This is no simple trick. The challenge to the cell is that the task is gargantuan, they exclaim. Thousands of protein parts up to a quarter of the cells protein inventory must be generated rapidly in times of heat stress. But like an army with nothing to do, a large heat-shock response force is too expensive to maintain all the time. Instead, the rescuers are drafted into action when needed by an elaborate system of sensors, feedback and feed-forward loops, and protein networks.

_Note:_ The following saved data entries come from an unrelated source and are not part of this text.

/-! ## §4 The affine family of kernels and the classifying morphism -/

/-- **The kernels `ker θ_V` form a compatible affine family of rank-`k` quotients** (`Q` of rank `k`, the sections maps
surjective on affine opens — e.g. the `q_j` the images of the standard sections under an epimorphism `𝒪_T^J ↠ Q`, by
★ `app_surjective_of_epi`): there are `N_V ∈ G(k, Γ(T, V) ⊗ M; Γ(T, V))` with `N_V = ker θ_V` for every affine open `V`,
compatible with restriction to basic opens in the sense of ★ `existsUnique_of_affineFamily` (by `localized'_ker_sectionsMap`
and ★ `map_toSubmodule_eq_localized'`). [cite: GortzWedhorn2020, (8.4) (pp. 213–215)] -/
theorem exists_affineFamily_ker_sectionsMap (hQ : HasRank Q k)
    (hgen : ∀ W : T.Opens, IsAffineOpen W → Function.Surjective (sectionsMap b Q q W)) :
    ∃ N : ∀ V : T.affineOpens, Module.Grassmannian Γ(T, V) (Γ(T, V) ⊗[ℤ] M) k,
      (∀ V, (N V).toSubmodule = LinearMap.ker (sectionsMap b Q q V)) ∧
      ∀ (V : T.affineOpens) (r : Γ(T, V)),
        N ⟨T.basicOpen r, V.2.basicOpen r⟩ =
          Module.Grassmannian.map (T.presheaf.map (homOfLE (T.basicOpen_le r)).op).hom.toIntAlgHom (N V) := by
  have h := fun V : T.affineOpens =>
    finite_projective_rankAtStalk_quotient_ker b Q q V.2 hQ fun W hW _ => hgen W hW
  obtain ⟨F, -⟩ := exists_frameSystem_of_hasRank hQ
  have hQal : IsAffineLocalizing Q := isAffineLocalizing_of_isFiniteLocallyFree F.isFiniteLocallyFree
  refine ⟨fun V => ⟨LinearMap.ker (sectionsMap b Q q V), (h V).1, (h V).2.1, (h V).2.2⟩, fun V => rfl, fun V r => ?_⟩
  haveI : IsLocalization.Away r Γ(T, T.basicOpen r) := V.2.isLocalization_basicOpen r
  ext : 1
  have hφ : (T.presheaf.map (homOfLE (T.basicOpen_le r)).op).hom.toIntAlgHom =
      IsScalarTower.toAlgHom ℤ Γ(T, V) Γ(T, T.basicOpen r) := AlgHom.ext fun _ => rfl
  rw [hφ, map_toSubmodule_eq_localized' (.powers r)]
  exact (localized'_ker_sectionsMap b Q q V.2 r hQal).symm

section Scheme

variable (M k) [(grassmannianSheaf M k).obj.IsRepresentable]

/-- **The classifying morphism of a rank-`k` quotient of `𝒪_T ⊗ M`.**  Let `Q` be an `𝒪_T`-module of constant rank `k`
generated by global sections `q_j`, `j ∈ J` (a basis of the free abelian group `M`), in the sense that the sections maps
`θ_W : Γ(T, W) ⊗ M → Γ(Q, W)` are surjective on affine opens `W` (e.g. `𝒪_T^J ↠ Q` an epimorphism, ★ `app_surjective_of_epi`).
Then there is a UNIQUE morphism `f : T ⟶ grassmannianScheme M k` whose value on every affine open `V` is the quotient
`Γ(Q, V)` of `Γ(T, V) ⊗ M`, i.e. `evalAffine V (pointsEquiv f) = ker θ_V` — the universal property of the Grassmannian
([GortzWedhorn2020, (8.4) (pp. 213–215)]: `Grass` represents «locally free rank-`k` quotients of `𝒪_S ⊗ M`») in the
algebraic currency of ★ `existsUnique_hom_of_affineFamily`. [cite: GortzWedhorn2020, (8.4) (pp. 213–215)]
[cite: StacksProject, Tag 089R] -/
theorem existsUnique_hom_ker_sectionsMap (hQ : HasRank Q k)
    (hgen : ∀ W : T.Opens, IsAffineOpen W → Function.Surjective (sectionsMap b Q q W)) :
    ∃! f : T ⟶ grassmannianScheme M k, ∀ V : T.affineOpens,
      (evalAffine V.2 (pointsEquiv M k T f)).toSubmodule = LinearMap.ker (sectionsMap b Q q V) := by
  obtain ⟨N, hN, hcompat⟩ := exists_affineFamily_ker_sectionsMap b Q q hQ hgen
  obtain ⟨f, hf, huniq⟩ := existsUnique_hom_of_affineFamily M k N hcompat
  refine ⟨f, fun V => by rw [hf V, hN V], fun g hg => huniq g fun V => ?_⟩
  ext : 1
  rw [hg V, hN V]

end Scheme

end Literature.AlgebraicGeometry.Motives.Grassmannian

end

Living cells defend themselves from a vast array of environmental insults. One such environmental stress is exposure to temperatures significantly above the range in which an organism normally lives. Heat unfolds proteins by introducing thermal energy that is sufficient to overcome the noncovalent molecular interactions that maintain their tertiary structures. Evidently, this threat has been ubiquitous throughout the evolution [sic] of most life forms. Organisms respond with a highly conserved response that involves the induced expression of heat shock proteins. These proteins include molecular chaperones that ordinarily help to fold newly synthesized proteins and in this context help to refold denatured proteins. They also include proteases [enzymes that disassemble damaged proteins] and, in eukaryotes, a proteolytic multiprotein complex called the proteasome, which serve to degrade denatured proteins that are otherwise harmful or even lethal to the cell. Sufficient production of chaperones and proteases can rescue the cell from death by repairing or ridding the cell of damaged proteins.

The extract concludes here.